S4 — Spec & Design (target ceiling : $2 per sprint)
/design-shotgun, /design-html, /plan-eng-review are gstack skills — same logic. Estimated : $1-2.
S5 — Build (uncapped — depends on iteration count)
Code generation + /qa + /codex + /cso security audit are gstack. Most expensive station because of iteration. Estimated : $5-20 depending on how many fix-cycles. This is where the budget actually lives. S1+S2 should be cheap to leave headroom here.
S6 — Launch (target ceiling : $1.50 per sprint)
/landing-page-copywriter, /marketing-psychology, /design-html — gstack. ~$1-2.
S7 — Iterate (recurring, $0.50/week per active sprint)
Cron retros : /benchmark, /canary, /retro. Most run zero LLM (browse + perf checks).

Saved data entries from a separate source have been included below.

/-- **Gapped clusters have a `β`-uniformly bounded response**: with `E₀ = E₀(H)`, for `β ≥ 0` and all
real `h`, `log Z_β(H - hQ) - log Z_β(H) ≤ βh²‖Q‖²/γ + log dim` (entropy sandwich on both sides).
No `log β`: a fixed gapped torus can never carry the crux's `c h² log(1/(|h|+1/β))` as `β → ∞`, so
`L₀(U,β,μ) → ∞` with `β` is forced wherever the finite cluster is non-resonant. [cite: Tasaki2020, §2.1] -/
theorem log_partitionFn_source_sub_le_of_gap {H Q : Matrix m m ℂ} (hH : H.IsHermitian)
    (hQ : Q.IsHermitian) [Nonempty m] {ψ₀ : m → ℂ} (hψ₀ : star ψ₀ ⬝ᵥ ψ₀ = 1) {γ : ℝ} (hγ : 0 < γ)
    (hgap : ∀ φ : m → ℂ, star φ ⬝ᵥ φ = 1 →
      H.groundEnergy + γ * (1 - ‖star ψ₀ ⬝ᵥ φ‖ ^ 2) ≤ (star φ ⬝ᵥ H *ᵥ φ).re)
    (h1 : star ψ₀ ⬝ᵥ Q *ᵥ ψ₀ = 0) {β : ℝ} (hβ : 0 ≤ β) (h : ℝ) :
    Real.log (partitionFn β (H - (h : ℂ) • Q)).re - Real.log (partitionFn β H).re ≤
      β * (h ^ 2 * ‖Q‖ ^ 2 / γ) + Real.log (Fintype.card m) := by
  have hHh := isHermitian_sub_smul hH hQ h
  have hE := groundEnergy_source_ge_of_gap hH hQ hψ₀ hγ hgap h1 h
  have hD : (0 : ℝ) < Fintype.card m := by exact_mod_cast Fintype.card_pos
  have hup := partitionFn_le_card_mul_exp hHh hβ
  have hZh : 0 < (partitionFn β (H - (h : ℂ) • Q)).re := partitionFn_re_pos hHh β
  have hup' := Real.log_le_log hZh hup
  rw [Real.log_mul hD.ne' (Real.exp_pos _).ne', Real.log_exp] at hup'
  have hlow := exp_neg_mul_groundEnergy_le_partitionFn hH β
  have hlow' := Real.log_le_log (Real.exp_pos _) hlow
  rw [Real.log_exp] at hlow'
  have hmono : -(β * (H - (h : ℂ) • Q).groundEnergy) ≤ -(β * (H.groundEnergy - h ^ 2 * ‖Q‖ ^ 2 / γ)) := by
    have := mul_le_mul_of_nonneg_left hE hβ
    linarith
  linarith

end Gapped

end Summit.HubbardSuperconductivity.HubbardSuperconductivity.Theorems.TwSourcedCondensation.Negative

The weekly synthesis : Sonnet 4.6 = ~$0.50.
Full-sprint cost envelope
| Routing strategy | S1 | S2 | S3-S6 | S5 (build cycles) | Total per sprint |
|---|---|---|---|---|---|
| Default (Opus where critical, Sonnet otherwise) | $3 | $8 | $4 | $10 | ~$25 |
| Lean (Sonnet everywhere, Opus only synthesis) | $1.50 | $3 | $2 | $8 | ~$15 |
| Aggressive (Ollama for non-critical, Sonnet for synthesis) | $0.50 | $1 | $1 | $6 | ~$9 |
If MRR target per sprint is 5k€ within 60 days, even the default ($25) is a 200× ratio. The lean and aggressive paths are for benchmarking the orchestrator's stability before committing to default routing.
Practical defaults shipped in Phase 1
- S1 Channel A (gstack skills) : whatever the user's
claudeCLI has configured. Atelier doesn't override. - S1 Channel C Falsifier (when wired to orchestrator in Phase 3) : Sonnet 4.6 by default. Ollama is the optional opt-in for sprint #5+ once we know the prompt is stable.

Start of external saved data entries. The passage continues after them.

import Summits.BirchSwinnertonDyer.BirchSwinnertonDyer.Theorems.Rank2ObservatoryCubicFieldM6675
import Summits.BirchSwinnertonDyer.BirchSwinnertonDyer.Theorems.Rank2ObservatoryCubicFieldM6675GensR3a
import Summits.BirchSwinnertonDyer.BirchSwinnertonDyer.Theorems.Rank2Observatory2DescLinGens
import HarnessLib

/-!
# BirchSwinnertonDyer — rank ≥ 2 observatory: prime elements of the cubic field of `-12 + 7 * X + X ^ 2 + X ^ 3` (generator addendum `M6675 C1a`)

HONEST FRAMING: per-curve certified theorems and census instruments; no claim on BSD in rank ≥ 2.

Per-FIELD addendum of the KERNEL-2DESC instrument (design `b2b-bsdr2-cert-3/KERNEL-2DESC.md` §9d) for the cubic
field `K = ℚ(α)`, `α` a root of `-12 + 7 * X + X ^ 2 + X ^ 3` (`Δ = -6675`, `𝓞_K` a PID; file `Rank2ObservatoryCubicFieldM6675`):
for 5 elements `e = c₀ + c₁α + c₂α² = lin aeval_α c₀ c₁ c₂` it certifies the norm (`MonicCubic.normForm`,
`norm_lin_eq`), primality (norm `±p`, or norm `±p^f` with the residue certificate of `lin_prime_of_pow`) and
the sign at the real place (`1231159/1000000 < ρ(α) < 30779/25000`, `lin_pos` / `lin_neg`). These elements generate the primes
dividing `F′(θ)` for the census curves with this `2`-division field, `N < 5·10⁵` (data: kit job `j130050` + second
implementation `percurve/identities3.py`); the per-curve files `Rank2Observatory<label>TwoDescRankTwo.lean`
reference them by name (`e_<c₀>_<c₁>_<c₂>_norm|prime|pos|neg`, `m` = minus). Generated by
`percurve/gen_addendum4.py`. Sorry-free; axioms `propext`, `Classical.choice`, `Quot.sound`.
[cite: Marcus2018, Ch. 3, Thm. 22] [cite: Cassels1991LecturesEllipticCurves, §15]
Elements already certified in the same namespace by the rank-3 port addenda (`Rank2ObservatoryCubicFieldM6675GensR3a`, unit `b2b-bsdr2-cert-2`) are imported from there and not
re-declared here (12 lemma(s) omitted, 3 kept).
-/

-- single-conjunct summit: `Summit.BirchSwinnertonDyer.BirchSwinnertonDyer.…` repeats the name by design
set_option linter.dupNamespace false

noncomputable section

open scoped NumberField

open Literature.NumberTheory.NumberFields Polynomial NumberField

namespace Summit.BirchSwinnertonDyer.BirchSwinnertonDyer.Rank2Observatory.TwoDescCubic.FieldM6675

/-- `N(17330 + 3967 * α + 1778 * α ^ 2) = 2` (a prime above `2`, residue degree `1`; first met at `427200dz1`). [folklore] -/
theorem e_17330_3967_1778_norm : Algebra.norm ℚ ((lin aeval_α 17330 3967 1778 : 𝓞 (CubicField 1 7 (-12))) : (CubicField 1 7 (-12))) = ((2 : ℤ) : ℚ) :=
  norm_lin_eq irreducible aeval_α finrank_eq 17330 3967 1778 (by norm_num [MonicCubic.normForm])

/-- `17330 + 3967 * α + 1778 * α ^ 2` is prime (norm `±2`). [cite: Marcus2018, Ch. 3, Thm. 22] -/
theorem e_17330_3967_1778_prime : Prime (lin aeval_α 17330 3967 1778 : 𝓞 (CubicField 1 7 (-12))) :=
  lin_prime_of_prime irreducible aeval_α finrank_eq 17330 3967 1778 (n := 2)
    (by norm_num [MonicCubic.normForm]) (by norm_num)

/-- `0 < ρ(17330 + 3967 * α + 1778 * α ^ 2)` at the real place. [folklore] -/
theorem e_17330_3967_1778_pos (ρ : (CubicField 1 7 (-12)) →+* ℝ) (hlo : ((1231159/1000000 : ℚ) : ℝ) < ρ (CubicField.root 1 7 (-12))) (hhi : ρ (CubicField.root 1 7 (-12)) < ((30779/25000 : ℚ) : ℝ)) :
    0 < ρ ((lin aeval_α 17330 3967 1778 : 𝓞 (CubicField 1 7 (-12))) : (CubicField 1 7 (-12))) :=
  lin_pos aeval_α ρ (by norm_num) hlo hhi 17330 3967 1778 (by norm_num)

end Summit.BirchSwinnertonDyer.BirchSwinnertonDyer.Rank2Observatory.TwoDescCubic.FieldM6675

end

- S1 Synthesis discussion MD (when wired) : Sonnet 4.6. Output is generative prose — Opus would be overkill.
- S2 lenses (Phase 2) : mixed routing as the table above. Opus only on JTBD clustering + 2×2 axes selection.

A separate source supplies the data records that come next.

/-- **`Ĩ(n) ≤ n^{β̃}`** (Montgomery–Vaughan 1975, p. 365: "Clearly
`Ĩ(n) = ∑_{P<k<n−P} (k(n−k))^{β̃−1} ≤ n · n^{β̃−1} = n^{β̃}`"): for `P ≥ 2` the terms have
`k, k' ≥ 3`, so `k k' ≥ k + k' = n` and `(k k')^{β̃−1} ≤ n^{β̃−1}`, and there are fewer than `n` of them.
[cite: MontgomeryVaughanActa1975, §6 (6.21)] -/
theorem excPairSum_le_rpow {P X β : ℝ} (hP : 2 ≤ P) (hβ0 : 0 < β) (hβ : β ≤ 1) (n : ℕ) :
    excPairSum P X β n ≤ (n : ℝ) ^ β := by
  unfold excPairSum
  rcases Nat.eq_zero_or_pos n with hn | hn
  · subst hn
    have : ∀ k ∈ intWindow P X, ∀ k' ∈ intWindow P X, ¬ (k + k' = 0) := by
      intro k hk k' _ h
      have := (mem_intWindow.mp hk).1.1; omega
    rw [Finset.sum_eq_zero fun k hk => Finset.sum_eq_zero fun k' hk' => if_neg (this k hk k' hk')]
    exact Real.rpow_nonneg (Nat.cast_nonneg 0) β
  have hn0 : (0 : ℝ) < n := by exact_mod_cast hn
  -- each term is at most `n^{β-1}`
  have hterm : ∀ k ∈ intWindow P X, ∀ k' ∈ intWindow P X, k + k' = n →
      ((k : ℝ) * k') ^ (β - 1) ≤ (n : ℝ) ^ (β - 1) := by
    intro k hk k' hk' hkk
    have hk2 : (2 : ℝ) < k := lt_of_le_of_lt hP (mem_intWindow.mp hk).2
    have hk2' : (2 : ℝ) < k' := lt_of_le_of_lt hP (mem_intWindow.mp hk').2
    have hle : (n : ℝ) ≤ (k : ℝ) * k' := by
      have : ((k + k' : ℕ) : ℝ) = n := by rw [hkk]
      push_cast at this
      nlinarith
    exact Real.rpow_le_rpow_of_nonpos hn0 hle (by linarith)
  -- only `k < n` contribute
  have hvan : ∀ k ∈ intWindow P X, ¬ k < n → (∑ k' ∈ intWindow P X,
      if k + k' = n then ((k : ℝ) * k') ^ (β - 1) else 0) = 0 := by
    intro k _ hk
    refine Finset.sum_eq_zero fun k' hk' => if_neg fun h => ?_
    have := (mem_intWindow.mp hk').1.1; omega
  rw [← Finset.sum_filter_add_sum_filter_not (intWindow P X) (fun k => k < n),
    Finset.sum_eq_zero fun k hk => hvan k (Finset.mem_filter.mp hk).1 (Finset.mem_filter.mp hk).2,
    add_zero]
  calc _ ≤ ∑ k ∈ (intWindow P X).filter (fun k => k < n), (n : ℝ) ^ (β - 1) := by
        exact Finset.sum_le_sum fun k hk => sum_ite_add_eq_le (Real.rpow_nonneg hn0.le _) k n
          fun k' hk' hkk => hterm k (Finset.mem_filter.mp hk).1 k' hk' hkk
    _ ≤ (n : ℝ) * (n : ℝ) ^ (β - 1) := by
        rw [Finset.sum_const, nsmul_eq_mul]
        apply mul_le_mul_of_nonneg_right _ (Real.rpow_nonneg hn0.le _)
        have : ((intWindow P X).filter (fun k => k < n)).card ≤ (Finset.range n).card :=
          Finset.card_le_card fun k hk => Finset.mem_range.mpr (Finset.mem_filter.mp hk).2
        rw [Finset.card_range] at this
        exact_mod_cast this
    _ = (n : ℝ) ^ β := by
        rw [← Real.rpow_one_add' hn0.le (by linarith)]; ring_nf


/-! ### (8.5) -/

/-- The local factors of (6.16) are positive at every prime as soon as `n` is even. [folklore] -/
theorem singSeriesLocalFactor_pos {n p : ℕ} (hn : Even n) (hp : p.Prime) : 0 < singSeriesLocalFactor n p := by
  unfold singSeriesLocalFactor
  have hp2 : (2 : ℝ) ≤ p := by exact_mod_cast hp.two_le
  split_ifs with hdvd
  · have : (0 : ℝ) < (p : ℝ) - 1 := by linarith
    positivity
  · -- `p ∤ n` with `n` even forces `p ≠ 2`, so `p ≥ 3` and `1/(p-1)² ≤ 1/4`
    have hp3 : (3 : ℝ) ≤ p := by
      have : p ≠ 2 := fun h => hdvd (h ▸ even_iff_two_dvd.mp hn)
      exact_mod_cast lt_of_le_of_ne hp.two_le (Ne.symm this)
    have h4 : (4 : ℝ) ≤ ((p : ℝ) - 1) ^ 2 := by nlinarith
    have : 1 / ((p : ℝ) - 1) ^ 2 ≤ 1 / 4 := div_le_div_of_nonneg_left zero_le_one (by norm_num) h4
    linarith

/-- `v_p(r/(r,n)) = v_p(r) − min(v_p(r), v_p(n))`. [folklore] -/
theorem factorization_div_gcd {r n : ℕ} (hr : r ≠ 0) (hn : n ≠ 0) (p : ℕ) :
    (r / Nat.gcd r n).factorization p = r.factorization p - min (r.factorization p) (n.factorization p) := by
  rw [Nat.factorization_div (Nat.gcd_dvd_left r n), Finsupp.tsub_apply, Nat.factorization_gcd hr hn,
    Finsupp.inf_apply]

How to route to the Mac Mini Ollama
The Mac Mini at 100.86.52.24 (SSH alias macmini already configured in ~/.ssh/config) runs Ollama. To call it from the orchestrator on this Mac :
ssh macmini 'ollama run llama3.3:70b "<prompt>"'
Or via HTTP if Ollama is bound to 0.0.0.0:11434 :
curl -X POST http://100.86.52.24:11434/api/generate \
-d '{"model":"llama3.3:70b","prompt":"<prompt>","stream":false}'
Atelier's orchestrator should accept a --model-routing flag with values default | lean | aggressive and dispatch each step accordingly.
Monitoring
Per-sprint LLM cost should be emitted as a [COST] event in agent-activity.jsonl after each station, with provider, model, input_tokens, output_tokens, usd_cost. The dashboard's /live feed already supports the new event format — Channel C and synthesis will start emitting these once Phase 3 wires the orchestrator hook.
Cost overruns are first-class events : if a sprint exceeds 2× the routing strategy's ceiling, halt and require manual continue.